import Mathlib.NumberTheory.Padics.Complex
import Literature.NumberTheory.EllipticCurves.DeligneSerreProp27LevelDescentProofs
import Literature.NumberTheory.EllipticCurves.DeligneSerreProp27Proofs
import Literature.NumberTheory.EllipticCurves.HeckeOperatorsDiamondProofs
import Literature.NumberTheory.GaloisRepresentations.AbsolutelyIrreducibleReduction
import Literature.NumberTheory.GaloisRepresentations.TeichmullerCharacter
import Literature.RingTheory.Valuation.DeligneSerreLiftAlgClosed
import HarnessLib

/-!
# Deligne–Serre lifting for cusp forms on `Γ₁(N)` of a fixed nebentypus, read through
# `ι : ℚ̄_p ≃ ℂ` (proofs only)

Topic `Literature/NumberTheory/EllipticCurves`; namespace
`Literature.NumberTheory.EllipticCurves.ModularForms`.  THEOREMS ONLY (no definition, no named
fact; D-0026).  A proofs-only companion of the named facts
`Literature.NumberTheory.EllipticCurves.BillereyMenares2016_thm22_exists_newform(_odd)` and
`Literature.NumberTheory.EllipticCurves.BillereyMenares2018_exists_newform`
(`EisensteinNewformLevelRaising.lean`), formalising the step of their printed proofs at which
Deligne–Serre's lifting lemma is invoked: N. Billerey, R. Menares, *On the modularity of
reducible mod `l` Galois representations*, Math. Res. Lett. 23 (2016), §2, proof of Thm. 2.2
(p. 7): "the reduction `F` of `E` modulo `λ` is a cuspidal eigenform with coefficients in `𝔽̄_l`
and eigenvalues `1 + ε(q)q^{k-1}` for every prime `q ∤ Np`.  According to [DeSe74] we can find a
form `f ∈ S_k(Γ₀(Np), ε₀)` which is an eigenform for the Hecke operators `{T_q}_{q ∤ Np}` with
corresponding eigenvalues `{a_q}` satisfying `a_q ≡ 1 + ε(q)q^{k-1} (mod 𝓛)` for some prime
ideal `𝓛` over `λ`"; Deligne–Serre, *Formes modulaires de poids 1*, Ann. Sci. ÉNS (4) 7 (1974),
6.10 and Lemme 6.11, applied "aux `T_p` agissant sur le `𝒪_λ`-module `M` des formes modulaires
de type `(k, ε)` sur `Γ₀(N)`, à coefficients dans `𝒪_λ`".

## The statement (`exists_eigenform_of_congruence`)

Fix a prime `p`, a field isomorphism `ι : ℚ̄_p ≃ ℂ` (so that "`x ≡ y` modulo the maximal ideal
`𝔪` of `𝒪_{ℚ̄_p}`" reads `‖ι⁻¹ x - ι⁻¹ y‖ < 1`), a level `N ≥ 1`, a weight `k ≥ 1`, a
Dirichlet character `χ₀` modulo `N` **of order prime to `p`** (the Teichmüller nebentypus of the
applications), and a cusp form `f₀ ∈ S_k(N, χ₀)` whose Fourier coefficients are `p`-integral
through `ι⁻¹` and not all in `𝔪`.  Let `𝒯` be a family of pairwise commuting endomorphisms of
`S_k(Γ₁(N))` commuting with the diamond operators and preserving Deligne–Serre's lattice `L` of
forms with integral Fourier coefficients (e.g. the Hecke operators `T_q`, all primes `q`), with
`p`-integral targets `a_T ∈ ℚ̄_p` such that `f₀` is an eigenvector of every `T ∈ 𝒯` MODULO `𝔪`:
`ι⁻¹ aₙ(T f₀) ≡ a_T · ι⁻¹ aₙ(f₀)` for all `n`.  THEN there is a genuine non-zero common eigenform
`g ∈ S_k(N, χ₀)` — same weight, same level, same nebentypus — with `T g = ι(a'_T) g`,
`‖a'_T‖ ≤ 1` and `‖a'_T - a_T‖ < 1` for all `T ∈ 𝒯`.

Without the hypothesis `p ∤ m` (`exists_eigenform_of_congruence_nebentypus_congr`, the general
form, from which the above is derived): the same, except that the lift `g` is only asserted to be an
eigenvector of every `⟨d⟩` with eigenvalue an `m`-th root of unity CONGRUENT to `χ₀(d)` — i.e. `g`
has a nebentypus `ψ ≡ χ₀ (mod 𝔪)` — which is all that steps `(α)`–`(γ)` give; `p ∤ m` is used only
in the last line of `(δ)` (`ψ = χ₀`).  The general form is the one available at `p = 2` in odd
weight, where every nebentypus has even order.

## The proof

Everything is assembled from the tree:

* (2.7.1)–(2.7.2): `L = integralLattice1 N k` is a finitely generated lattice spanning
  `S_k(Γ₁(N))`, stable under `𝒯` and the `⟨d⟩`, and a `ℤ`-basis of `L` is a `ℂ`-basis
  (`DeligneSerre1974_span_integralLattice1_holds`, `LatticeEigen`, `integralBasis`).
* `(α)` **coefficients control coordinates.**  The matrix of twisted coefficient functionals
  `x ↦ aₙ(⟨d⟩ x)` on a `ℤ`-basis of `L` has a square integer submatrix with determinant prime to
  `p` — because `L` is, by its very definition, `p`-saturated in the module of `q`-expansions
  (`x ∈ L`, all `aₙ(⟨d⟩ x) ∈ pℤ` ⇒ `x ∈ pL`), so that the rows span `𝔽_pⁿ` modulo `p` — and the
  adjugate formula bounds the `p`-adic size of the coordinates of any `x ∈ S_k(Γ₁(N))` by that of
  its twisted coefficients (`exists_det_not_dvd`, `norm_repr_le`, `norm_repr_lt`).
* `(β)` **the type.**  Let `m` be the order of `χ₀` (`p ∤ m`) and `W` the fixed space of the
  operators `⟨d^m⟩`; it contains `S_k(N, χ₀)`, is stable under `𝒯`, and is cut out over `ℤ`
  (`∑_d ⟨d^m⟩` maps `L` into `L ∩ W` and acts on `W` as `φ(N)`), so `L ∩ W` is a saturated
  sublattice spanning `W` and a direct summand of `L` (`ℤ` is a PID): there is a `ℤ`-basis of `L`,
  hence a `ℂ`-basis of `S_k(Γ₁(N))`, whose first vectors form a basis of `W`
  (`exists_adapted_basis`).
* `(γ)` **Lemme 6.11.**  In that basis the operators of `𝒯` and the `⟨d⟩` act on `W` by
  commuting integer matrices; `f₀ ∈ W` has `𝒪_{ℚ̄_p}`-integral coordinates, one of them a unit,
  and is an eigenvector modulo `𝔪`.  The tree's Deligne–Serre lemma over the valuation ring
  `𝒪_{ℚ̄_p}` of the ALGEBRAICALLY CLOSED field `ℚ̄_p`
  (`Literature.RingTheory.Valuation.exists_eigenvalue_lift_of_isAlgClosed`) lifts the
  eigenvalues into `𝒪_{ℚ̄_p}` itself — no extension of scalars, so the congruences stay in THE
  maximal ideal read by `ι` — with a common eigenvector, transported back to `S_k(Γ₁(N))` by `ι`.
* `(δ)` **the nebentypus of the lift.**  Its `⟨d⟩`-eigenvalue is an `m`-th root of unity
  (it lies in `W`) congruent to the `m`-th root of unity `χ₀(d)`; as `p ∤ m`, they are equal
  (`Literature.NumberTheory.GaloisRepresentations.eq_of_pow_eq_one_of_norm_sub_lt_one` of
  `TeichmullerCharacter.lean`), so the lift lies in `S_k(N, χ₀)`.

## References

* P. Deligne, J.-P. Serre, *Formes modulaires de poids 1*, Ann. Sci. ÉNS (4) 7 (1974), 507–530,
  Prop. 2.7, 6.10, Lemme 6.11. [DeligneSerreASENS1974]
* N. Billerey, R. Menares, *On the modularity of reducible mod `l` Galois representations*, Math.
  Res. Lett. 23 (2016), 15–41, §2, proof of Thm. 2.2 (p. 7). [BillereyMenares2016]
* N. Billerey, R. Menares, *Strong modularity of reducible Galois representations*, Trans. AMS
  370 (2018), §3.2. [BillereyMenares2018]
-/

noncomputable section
━━━━
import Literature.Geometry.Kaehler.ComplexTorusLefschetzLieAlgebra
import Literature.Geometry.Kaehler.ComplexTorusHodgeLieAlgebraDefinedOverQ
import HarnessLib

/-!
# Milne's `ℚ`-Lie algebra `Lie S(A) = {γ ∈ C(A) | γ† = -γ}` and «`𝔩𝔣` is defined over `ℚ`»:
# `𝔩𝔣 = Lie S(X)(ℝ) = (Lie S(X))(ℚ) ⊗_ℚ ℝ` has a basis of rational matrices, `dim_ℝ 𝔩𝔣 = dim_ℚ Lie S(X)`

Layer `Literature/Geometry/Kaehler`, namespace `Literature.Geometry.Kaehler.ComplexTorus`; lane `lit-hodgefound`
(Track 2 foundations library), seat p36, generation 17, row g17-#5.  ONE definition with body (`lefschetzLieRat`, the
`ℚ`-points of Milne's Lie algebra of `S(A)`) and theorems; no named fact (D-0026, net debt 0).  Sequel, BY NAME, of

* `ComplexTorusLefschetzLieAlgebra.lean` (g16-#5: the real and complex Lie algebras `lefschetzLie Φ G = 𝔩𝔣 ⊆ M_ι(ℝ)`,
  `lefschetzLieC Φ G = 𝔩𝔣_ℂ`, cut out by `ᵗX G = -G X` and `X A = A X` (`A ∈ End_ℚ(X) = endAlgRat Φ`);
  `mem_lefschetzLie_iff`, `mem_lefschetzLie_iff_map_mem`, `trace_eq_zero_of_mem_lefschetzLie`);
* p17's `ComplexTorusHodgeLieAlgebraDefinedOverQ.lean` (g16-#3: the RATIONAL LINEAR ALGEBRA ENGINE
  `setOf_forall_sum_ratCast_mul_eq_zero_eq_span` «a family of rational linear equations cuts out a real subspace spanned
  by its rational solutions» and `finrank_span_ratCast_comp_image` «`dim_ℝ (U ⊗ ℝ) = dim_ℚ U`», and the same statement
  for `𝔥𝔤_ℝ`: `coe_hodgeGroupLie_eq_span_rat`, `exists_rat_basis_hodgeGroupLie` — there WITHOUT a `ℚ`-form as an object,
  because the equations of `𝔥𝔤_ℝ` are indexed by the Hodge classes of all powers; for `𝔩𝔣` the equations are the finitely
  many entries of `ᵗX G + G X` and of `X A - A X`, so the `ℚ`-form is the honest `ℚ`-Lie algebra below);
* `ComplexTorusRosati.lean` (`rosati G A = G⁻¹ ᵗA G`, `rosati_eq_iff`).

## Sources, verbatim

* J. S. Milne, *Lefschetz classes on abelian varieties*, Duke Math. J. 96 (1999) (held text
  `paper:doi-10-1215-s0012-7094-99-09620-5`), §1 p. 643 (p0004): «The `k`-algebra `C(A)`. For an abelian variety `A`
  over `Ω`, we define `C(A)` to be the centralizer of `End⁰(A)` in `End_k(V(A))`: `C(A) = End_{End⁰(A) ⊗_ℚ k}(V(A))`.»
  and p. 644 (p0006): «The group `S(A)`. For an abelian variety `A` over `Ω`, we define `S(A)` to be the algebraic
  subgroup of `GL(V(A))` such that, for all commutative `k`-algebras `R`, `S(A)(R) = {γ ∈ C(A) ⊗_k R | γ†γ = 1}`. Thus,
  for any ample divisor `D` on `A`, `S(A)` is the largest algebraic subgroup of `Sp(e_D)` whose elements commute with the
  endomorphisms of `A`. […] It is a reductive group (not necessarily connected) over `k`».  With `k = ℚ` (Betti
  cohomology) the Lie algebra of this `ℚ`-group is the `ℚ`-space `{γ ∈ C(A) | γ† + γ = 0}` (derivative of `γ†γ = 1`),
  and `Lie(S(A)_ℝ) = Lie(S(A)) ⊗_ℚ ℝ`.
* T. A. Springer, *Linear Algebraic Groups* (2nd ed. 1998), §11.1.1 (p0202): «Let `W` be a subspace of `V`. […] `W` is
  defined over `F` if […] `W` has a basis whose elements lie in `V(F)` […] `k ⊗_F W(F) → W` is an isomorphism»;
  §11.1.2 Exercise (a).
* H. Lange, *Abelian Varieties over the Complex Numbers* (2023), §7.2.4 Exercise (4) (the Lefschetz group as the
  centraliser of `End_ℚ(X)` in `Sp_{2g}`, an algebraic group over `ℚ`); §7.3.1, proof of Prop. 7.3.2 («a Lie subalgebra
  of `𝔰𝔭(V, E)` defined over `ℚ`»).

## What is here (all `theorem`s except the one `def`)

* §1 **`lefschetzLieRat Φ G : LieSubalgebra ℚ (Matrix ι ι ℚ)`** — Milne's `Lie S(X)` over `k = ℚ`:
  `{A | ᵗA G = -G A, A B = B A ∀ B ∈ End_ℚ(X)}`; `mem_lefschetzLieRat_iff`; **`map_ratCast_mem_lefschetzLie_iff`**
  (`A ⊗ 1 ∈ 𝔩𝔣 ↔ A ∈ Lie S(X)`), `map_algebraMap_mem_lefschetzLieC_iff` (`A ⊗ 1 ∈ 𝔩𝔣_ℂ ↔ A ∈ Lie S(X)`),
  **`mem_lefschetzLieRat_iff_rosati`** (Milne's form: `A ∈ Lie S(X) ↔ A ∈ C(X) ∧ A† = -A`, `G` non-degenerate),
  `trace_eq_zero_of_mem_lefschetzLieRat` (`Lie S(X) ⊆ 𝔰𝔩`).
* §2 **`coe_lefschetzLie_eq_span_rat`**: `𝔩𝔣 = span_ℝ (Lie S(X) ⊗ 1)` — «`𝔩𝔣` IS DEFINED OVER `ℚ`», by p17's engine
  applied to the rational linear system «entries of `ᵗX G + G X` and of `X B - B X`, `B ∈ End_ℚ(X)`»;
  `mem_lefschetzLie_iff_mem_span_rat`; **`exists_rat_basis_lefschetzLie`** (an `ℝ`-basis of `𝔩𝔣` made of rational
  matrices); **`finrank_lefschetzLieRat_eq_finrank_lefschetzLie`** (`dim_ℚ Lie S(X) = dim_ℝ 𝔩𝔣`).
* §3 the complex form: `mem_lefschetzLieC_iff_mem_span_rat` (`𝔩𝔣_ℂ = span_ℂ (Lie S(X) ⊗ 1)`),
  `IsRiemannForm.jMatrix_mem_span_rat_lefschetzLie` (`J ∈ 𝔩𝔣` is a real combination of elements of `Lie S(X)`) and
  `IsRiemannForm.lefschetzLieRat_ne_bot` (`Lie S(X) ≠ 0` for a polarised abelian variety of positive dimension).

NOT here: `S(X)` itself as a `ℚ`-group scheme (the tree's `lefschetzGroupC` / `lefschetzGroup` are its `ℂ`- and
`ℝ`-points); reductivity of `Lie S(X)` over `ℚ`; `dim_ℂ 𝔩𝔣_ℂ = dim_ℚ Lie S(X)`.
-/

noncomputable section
━━━━
> _Exercise details_:
In the listing above, find each line where "under" occurs and copy it.

> _Response to the exercise_:
  `S_k(Γ₁(N))`, stable under `𝒯` and the `⟨d⟩`, and a `ℤ`-basis of `L` is a `ℂ`-basis
  operators `⟨d^m⟩`; it contains `S_k(N, χ₀)`, is stable under `𝒯`, and is cut out over `ℤ`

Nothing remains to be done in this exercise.